To find the lowest cholesterol reading for women that falls into the highest 15% group, we need to determine the z-score associated with this percentile and then use it to calculate the corresponding cholesterol level.
Here are the steps to solve this problem:
Step 1: Convert the desired percentile to a z-score.
The highest 15% of cholesterol readings correspond to the area to the right of this percentile in a standard normal distribution.
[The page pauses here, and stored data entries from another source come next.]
import Summits.HodgeConjecture.CorCM.GaloisQuaternionCyclicLift
import Mathlib.GroupTheory.SpecificGroups.Quaternion
import HarnessLib

/-!
# The quaternion–cyclic certificate lift with PREDICATE-ENCODED certificates (one numeral per set), and `Q₈ × C_p ↪ Gal(K/ℚ)`
# through `c` with `C_p` normal ⟹ BAD for `p = 17, 19, 37, 43` (the gen-28/29 norm pairs in balanced-set form)

COR-CM (cell `pub-hodgecm2`), binder seat b04 (gen 39), count-neutral own lane «Galois-CM-type classification» (blanket
`CorCM/GaloisQuaternion*`).  KERNEL ONLY: theorems (`decide +kernel` certificates); no definition, no named fact, no `sorry`.  `HC_CM`
is neither used nor claimed.

For `|Q₈ × C_p| = 8p ≥ 296` a `Finset` literal of `4p` elements does not even elaborate within the default heartbeats.  §1 restates
gen 39's `exists_simple_degenerate_of_quaternion_cyclic_certificate` (`CorCM/GaloisQuaternionCyclicLift`) with the CM set and the
balanced set given by decidable PREDICATES; the instances encode each set by ONE numeral `N` (bit `idx(g)` of `N`, `idx(aⁱ, v) = i·p + v`,
`idx(x aⁱ, v) = (4 + i)·p + v`), so that `decide +kernel` costs `O(1)` GMP operations per membership (gen 29's trick).  The balanced
sets come from the gen-28/29 `μ₄`-norm pairs (`CorCM/GaloisQuaternionCyclicPrimeNormPairCertificates(B)`: two-sheet types with trivial
stabilisers) by the shifted-difference annihilator `b = (σκ(v)·γ, σκ(u)·γ)`, `γ = 1 − ξ` of the seat notes (`scratch-g39/q2n/findD2.py`);
they are balanced over `C_p` automatically.  With `CorCM/GaloisOddPrimeShapesQuaternionBad.exists_simple_degenerate_of_shape_quaternion_of_certificate`'s
mechanism: the shapes Q× and QK of order `2ⁿ·p` are BAD for `p = 17, 19, 37, 43` as well (`p = 61`: the `244 + 112`-element certificate exceeds the default heartbeats in `decide +kernel`, left out) (`CorCM/GaloisOddPrimeShapesQuaternionBadB`).

References: Shimura (1998), §6.2 Thm. 3, §8.2 Prop. 26 [cite: Shimura1998]; Gordon (1999), Thm. 6.4, §9.3
[cite: Gordon1999HodgeAVSurvey].
-/

noncomputable section

open CategoryTheory CategoryTheory.Limits NumberField
open scoped BigOperators

namespace Summit.HodgeConjecture.CorCM.GaloisModels

open Literature.NumberTheory.ComplexMultiplication
open Literature.AlgebraicGeometry.Motives (AbelianVariety CMType)
open Literature.AlgebraicGeometry.HodgeTheory
open Literature.AlgebraicGeometry.ComplexMultiplication (IsCMTypeRealisation)
open Literature.AlgebraicGeometry.Pohlmann1968
open Literature.Barriers.HodgeConjecture (divisorClassesSpan)
open Summit.HodgeConjecture.CorCM.GaloisRank
open QuaternionGroup

variable {K : Type} [Field K] [NumberField K] [IsCMField K]

/-! ## §1 Predicate-encoded certificates -/

/-- **`Q_{4m} × C_p ↪ Gal(K/ℚ)` through `c` with `C_p` normal + a balanced certificate given by PREDICATES ⟹ BAD.**  `P` = the CM set,
`Q` = the balanced set (as decidable predicates on `Q_{4m} × C_p`); hypotheses as in
`exists_simple_degenerate_of_quaternion_cyclic_certificate`. [cite: Shimura1998, §6.2 Thm. 3 and §8.2 Prop. 26]
[cite: Gordon1999HodgeAVSurvey, Thm. 6.4 and §9.3] -/
theorem exists_simple_degenerate_of_quaternion_cyclic_certificate_pred [IsGalois ℚ K] {m p : ℕ} [NeZero m] [NeZero p]
    (hm : 2 ≤ m) (hp : Odd p) (hp1 : p ≠ 1) (hcop : Nat.Coprime (4 * m) p) {A X u : K ≃ₐ[ℚ] K} (hA : orderOf A = 2 * m)
    (hX : X * X = A ^ m) (hXA : X * A * X⁻¹ = A⁻¹) (hc : A ^ m = (IsCMField.complexConj K).restrictScalars ℚ)
    (hu : orderOf u = p) (hAu : A * u = u * A) (hXu : X * u = u * X) (hnorm : (Subgroup.zpowers u).Normal)
    (P Q : QuaternionGroup m × Multiplicative (ZMod p) → Prop) [DecidablePred P] [DecidablePred Q]
    (hcm₁ : ∀ x, P x ↔ ¬ P (((a m, 1) : QuaternionGroup m × Multiplicative (ZMod p)) * x))
    (hprim₁ : ∀ v : QuaternionGroup m × Multiplicative (ZMod p), v ≠ 1 → ∃ w, ¬ (P w ↔ P (v * w)))
    (hbal₁ : ∀ g : QuaternionGroup m × Multiplicative (ZMod p),
      2 * (Finset.univ.filter fun x => Q x ∧ P (x * g)).card = (Finset.univ.filter Q).card)
    (hmov₁ : ∃ x, Q x ∧ ¬ Q (((a m, 1) : QuaternionGroup m × Multiplicative (ZMod p)) * x))
    (hsym₁ : (Finset.univ.filter Q).val.map Prod.fst =
      (Finset.univ.filter Q).val.map fun x => (((a m, 1) : QuaternionGroup m × Multiplicative (ZMod p)) * x).1) :
    ∃ (Φ : CMType K) (φ₀ : K →+* ℂ) (A : AbelianVariety ℂ) (ι : 𝓞 K →+* End A)
      (θ : K →+* Module.End ℂ (complexBetti A.X 1)),
      IsPrimitive (ℂ ≃+* ℂ) Φ.1 φ₀ ∧ ¬ IsNondegenerate Φ ∧ IsCMTypeRealisation Φ A ι θ ∧ A.IsSimple ∧
      A.dim = Module.finrank ℚ K / 2 ∧
      ∃ n p : ℕ, ∃ x : complexBetti (⨁ fun _ : Fin n => A).X (2 * p), IsRationalClass x ∧
        IsOfHodgeType (⨁ fun _ : Fin n => A).dim (⨁ fun _ : Fin n => A).X (2 * p) p p x ∧
        x ∉ divisorClassesSpan (⨁ fun _ : Fin n => A).X (⨁ fun _ : Fin n => A).dim p := by
  classical
  refine exists_simple_degenerate_of_quaternion_cyclic_certificate hm hp hp1 hcop hA hX hXA hc hu hAu hXu hnorm
    (Finset.univ.filter P) (fun x => ?_) (fun v hv => ?_) (Finset.univ.filter Q) (fun g => ?_) ?_ ?_
  · simp only [Finset.mem_filter, Finset.mem_univ, true_and]
    exact hcm₁ x
  · obtain ⟨w, hw⟩ := hprim₁ v hv
    exact ⟨w, by simpa only [Finset.mem_filter, Finset.mem_univ, true_and] using hw⟩
  · have : ((Finset.univ.filter Q).filter fun x => x * g ∈ Finset.univ.filter P) =
        Finset.univ.filter fun x => Q x ∧ P (x * g) := by
      ext x
      simp only [Finset.mem_filter, Finset.mem_univ, true_and]
    rw [this]
    exact hbal₁ g
  · obtain ⟨x, hx, hcx⟩ := hmov₁
    exact ⟨x, by simpa only [Finset.mem_filter, Finset.mem_univ, true_and] using hx,
      by simpa only [Finset.mem_filter, Finset.mem_univ, true_and] using hcx⟩
  · rw [Multiset.map_map]
    exact hsym₁

/-! ## §2 `p = 37` -/

set_option maxRecDepth 32000 in
/-- **`Q₈ × C₃₇ ↪ Gal(K/ℚ)` through `c`, `C₃₇` normal ⟹ BAD**: `ord A = 4`, `X² = A² = c`, `XAX⁻¹ = A⁻¹`, `ord u = 37`,
`[A,u] = [X,u] = 1`, `⟨u⟩ ◁ Gal` (the gen-29 norm pair as a `148 + 68`-element balanced certificate, numeral-encoded, balanced over
`C₃₇`). [cite: Shimura1998, §6.2 Thm. 3 and §8.2 Prop. 26] [cite: Gordon1999HodgeAVSurvey, Thm. 6.4 and §9.3] -/
theorem exists_simple_degenerate_of_quaternionEight_cyclic37_subgroup [IsGalois ℚ K] {A X u : K ≃ₐ[ℚ] K}
    (hA : orderOf A = 4) (hX : X * X = A ^ 2) (hXA : X * A * X⁻¹ = A⁻¹)
    (hc : A ^ 2 = (IsCMField.complexConj K).restrictScalars ℚ) (hu : orderOf u = 37) (hAu : A * u = u * A)
    (hXu : X * u = u * X) (hnorm : (Subgroup.zpowers u).Normal) :
    ∃ (Φ : CMType K) (φ₀ : K →+* ℂ) (A : AbelianVariety ℂ) (ι : 𝓞 K →+* End A)
      (θ : K →+* Module.End ℂ (complexBetti A.X 1)),
      IsPrimitive (ℂ ≃+* ℂ) Φ.1 φ₀ ∧ ¬ IsNondegenerate Φ ∧ IsCMTypeRealisation Φ A ι θ ∧ A.IsSimple ∧
      A.dim = Module.finrank ℚ K / 2 ∧
      ∃ n p : ℕ, ∃ x : complexBetti (⨁ fun _ : Fin n => A).X (2 * p), IsRationalClass x ∧
        IsOfHodgeType (⨁ fun _ : Fin n => A).dim (⨁ fun _ : Fin n => A).X (2 * p) p p x ∧
        x ∉ divisorClassesSpan (⨁ fun _ : Fin n => A).X (⨁ fun _ : Fin n => A).dim p :=
  exists_simple_degenerate_of_quaternion_cyclic_certificate_pred (m := 2) (p := 37) le_rfl (by decide) (by decide) (by decide)
    hA hX hXA hc hu hAu hXu hnorm
    (fun g => 38603153281401640960614098115617362852640332183511318876420151688207434409982436776887323 / 2 ^ ((match g.1 with | a i => i.val | xa i => 4 + i.val) * 37 + (Multiplicative.toAdd g.2).val) % 2 = 1)
    (fun g => 8524447293826961093086559372604517190204933322017502835708162385006053738143363590292800 / 2 ^ ((match g.1 with | a i => i.val | xa i => 4 + i.val) * 37 + (Multiplicative.toAdd g.2).val) % 2 = 1)
    (by decide +kernel) (by decide +kernel) (by decide +kernel) (by decide +kernel) (by decide +kernel)


/-! ## §3 `p = 17` -/

set_option maxRecDepth 32000 in
/-- **`Q₈ × C_17 ↪ Gal(K/ℚ)` through `c`, `C_17` normal ⟹ BAD**: `ord A = 4`, `X² = A² = c`, `XAX⁻¹ = A⁻¹`, `ord u = 17`,
`[A,u] = [X,u] = 1`, `⟨u⟩ ◁ Gal` (the gen-28 norm pair for `p = 17` as a `68 + 32`-element balanced certificate, numeral-encoded,
balanced over `C_17`). [cite: Shimura1998, §6.2 Thm. 3 and §8.2 Prop. 26] [cite: Gordon1999HodgeAVSurvey, Thm. 6.4 and §9.3] -/
theorem exists_simple_degenerate_of_quaternionEight_cyclic17_subgroup [IsGalois ℚ K] {A X u : K ≃ₐ[ℚ] K}
    (hA : orderOf A = 4) (hX : X * X = A ^ 2) (hXA : X * A * X⁻¹ = A⁻¹)
    (hc : A ^ 2 = (IsCMField.complexConj K).restrictScalars ℚ) (hu : orderOf u = 17) (hAu : A * u = u * A)
    (hXu : X * u = u * X) (hnorm : (Subgroup.zpowers u).Normal) :
    ∃ (Φ : CMType K) (φ₀ : K →+* ℂ) (A : AbelianVariety ℂ) (ι : 𝓞 K →+* End A)
      (θ : K →+* Module.End ℂ (complexBetti A.X 1)),
      IsPrimitive (ℂ ≃+* ℂ) Φ.1 φ₀ ∧ ¬ IsNondegenerate Φ ∧ IsCMTypeRealisation Φ A ι θ ∧ A.IsSimple ∧
      A.dim = Module.finrank ℚ K / 2 ∧
      ∃ n p : ℕ, ∃ x : complexBetti (⨁ fun _ : Fin n => A).X (2 * p), IsRationalClass x ∧
        IsOfHodgeType (⨁ fun _ : Fin n => A).dim (⨁ fun _ : Fin n => A).X (2 * p) p p x ∧
        x ∉ divisorClassesSpan (⨁ fun _ : Fin n => A).X (⨁ fun _ : Fin n => A).dim p :=
  exists_simple_degenerate_of_quaternion_cyclic_certificate_pred (m := 2) (p := 17) le_rfl (by decide) (by decide) (by decide)
    hA hX hXA hc hu hAu hXu hnorm
    (fun g => 64810536309566706796331958264705082681503 / 2 ^ ((match g.1 with | a i => i.val | xa i => 4 + i.val) * 17 + (Multiplicative.toAdd g.2).val) % 2 = 1)
    (fun g => 45300137193417288408042972491581974938882 / 2 ^ ((match g.1 with | a i => i.val | xa i => 4 + i.val) * 17 + (Multiplicative.toAdd g.2).val) % 2 = 1)
    (by decide +kernel) (by decide +kernel) (by decide +kernel) (by decide +kernel) (by decide +kernel)

/-! ## §4 `p = 19` -/

set_option maxRecDepth 32000 in
/-- **`Q₈ × C_19 ↪ Gal(K/ℚ)` through `c`, `C_19` normal ⟹ BAD**: `ord A = 4`, `X² = A² = c`, `XAX⁻¹ = A⁻¹`, `ord u = 19`,
`[A,u] = [X,u] = 1`, `⟨u⟩ ◁ Gal` (the gen-28 norm pair for `p = 19` as a `76 + 36`-element balanced certificate, numeral-encoded,
balanced over `C_19`). [cite: Shimura1998, §6.2 Thm. 3 and §8.2 Prop. 26] [cite: Gordon1999HodgeAVSurvey, Thm. 6.4 and §9.3] -/
theorem exists_simple_degenerate_of_quaternionEight_cyclic19_subgroup [IsGalois ℚ K] {A X u : K ≃ₐ[ℚ] K}
    (hA : orderOf A = 4) (hX : X * X = A ^ 2) (hXA : X * A * X⁻¹ = A⁻¹)
    (hc : A ^ 2 = (IsCMField.complexConj K).restrictScalars ℚ) (hu : orderOf u = 19) (hAu : A * u = u * A)
    (hXu : X * u = u * X) (hnorm : (Subgroup.zpowers u).Normal) :
    ∃ (Φ : CMType K) (φ₀ : K →+* ℂ) (A : AbelianVariety ℂ) (ι : 𝓞 K →+* End A)
      (θ : K →+* Module.End ℂ (complexBetti A.X 1)),
      IsPrimitive (ℂ ≃+* ℂ) Φ.1 φ₀ ∧ ¬ IsNondegenerate Φ ∧ IsCMTypeRealisation Φ A ι θ ∧ A.IsSimple ∧
      A.dim = Module.finrank ℚ K / 2 ∧
      ∃ n p : ℕ, ∃ x : complexBetti (⨁ fun _ : Fin n => A).X (2 * p), IsRationalClass x ∧
        IsOfHodgeType (⨁ fun _ : Fin n => A).dim (⨁ fun _ : Fin n => A).X (2 * p) p p x ∧
        x ∉ divisorClassesSpan (⨁ fun _ : Fin n => A).X (⨁ fun _ : Fin n => A).dim p :=
  exists_simple_degenerate_of_quaternion_cyclic_certificate_pred (m := 2) (p := 19) le_rfl (by decide) (by decide) (by decide)
    hA hX hXA hc hu hAu hXu hnorm
    (fun g => 3941927813614141062158799310104118981364092149 / 2 ^ ((match g.1 with | a i => i.val | xa i => 4 + i.val) * 19 + (Multiplicative.toAdd g.2).val) % 2 = 1)
    (fun g => 1474746055443232212450124420292313192086392900 / 2 ^ ((match g.1 with | a i => i.val | xa i => 4 + i.val) * 19 + (Multiplicative.toAdd g.2).val) % 2 = 1)
    (by decide +kernel) (by decide +kernel) (by decide +kernel) (by decide +kernel) (by decide +kernel)

/-! ## §5 `p = 43` -/

set_option maxRecDepth 32000 in
/-- **`Q₈ × C_43 ↪ Gal(K/ℚ)` through `c`, `C_43` normal ⟹ BAD**: `ord A = 4`, `X² = A² = c`, `XAX⁻¹ = A⁻¹`, `ord u = 43`,
`[A,u] = [X,u] = 1`, `⟨u⟩ ◁ Gal` (the gen-29 norm pair for `p = 43` as a `172 + 80`-element balanced certificate, numeral-encoded,
balanced over `C_43`). [cite: Shimura1998, §6.2 Thm. 3 and §8.2 Prop. 26] [cite: Gordon1999HodgeAVSurvey, Thm. 6.4 and §9.3] -/
theorem exists_simple_degenerate_of_quaternionEight_cyclic43_subgroup [IsGalois ℚ K] {A X u : K ≃ₐ[ℚ] K}
    (hA : orderOf A = 4) (hX : X * X = A ^ 2) (hXA : X * A * X⁻¹ = A⁻¹)
    (hc : A ^ 2 = (IsCMField.complexConj K).restrictScalars ℚ) (hu : orderOf u = 43) (hAu : A * u = u * A)
    (hXu : X * u = u * X) (hnorm : (Subgroup.zpowers u).Normal) :
    ∃ (Φ : CMType K) (φ₀ : K →+* ℂ) (A : AbelianVariety ℂ) (ι : 𝓞 K →+* End A)
      (θ : K →+* Module.End ℂ (complexBetti A.X 1)),
      IsPrimitive (ℂ ≃+* ℂ) Φ.1 φ₀ ∧ ¬ IsNondegenerate Φ ∧ IsCMTypeRealisation Φ A ι θ ∧ A.IsSimple ∧
      A.dim = Module.finrank ℚ K / 2 ∧
      ∃ n p : ℕ, ∃ x : complexBetti (⨁ fun _ : Fin n => A).X (2 * p), IsRationalClass x ∧
        IsOfHodgeType (⨁ fun _ : Fin n => A).dim (⨁ fun _ : Fin n => A).X (2 * p) p p x ∧
        x ∉ divisorClassesSpan (⨁ fun _ : Fin n => A).X (⨁ fun _ : Fin n => A).dim p :=
  exists_simple_degenerate_of_quaternion_cyclic_certificate_pred (m := 2) (p := 43) le_rfl (by decide) (by decide) (by decide)
    hA hX hXA hc hu hAu hXu hnorm
    (fun g => 16948180551508210184596702430362453909791813107765986445058092929889868453146193930107491775174452218579 / 2 ^ ((match g.1 with | a i => i.val | xa i => 4 + i.val) * 43 + (Multiplicative.toAdd g.2).val) % 2 = 1)
    (fun g => 4763904768961883016832167419205529194803326117230589433001981858122398097365115492897538002820166407173 / 2 ^ ((match g.1 with | a i => i.val | xa i => 4 + i.val) * 43 + (Multiplicative.toAdd g.2).val) % 2 = 1)
    (by decide +kernel) (by decide +kernel) (by decide +kernel) (by decide +kernel) (by decide +kernel)


end Summit.HodgeConjecture.CorCM.GaloisModels

end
Since the normal distribution is symmetric, we can find the z-score that corresponds to the area to the left of this percentile, which is 1 - 0.15 = 0.85.
Using a standard normal distribution table or a calculator, we can find the z-score associated with an area of 0.85. In this case, the z-score is approximately 1.036.
Step 2: Calculate the cholesterol level using the z-score.
The formula to calculate the cholesterol level is:
Cholesterol Level = Mean + (z-score * Standard Deviation)
Substituting the given values:
Mean = 188 mg/dl
Standard Deviation = 24 mg/dl
z-score = 1.036
Cholesterol Level = 188 mg/dl + (1.036 * 24 mg/dl)
Calculating the result:
Cholesterol Level = 188 mg/dl + 24.864 mg/dl
Cholesterol Level ≈ 212.864 mg/dl
Therefore, the lowest cholesterol reading a woman might have and still be in the test group is approximately 212.864 mg/dl.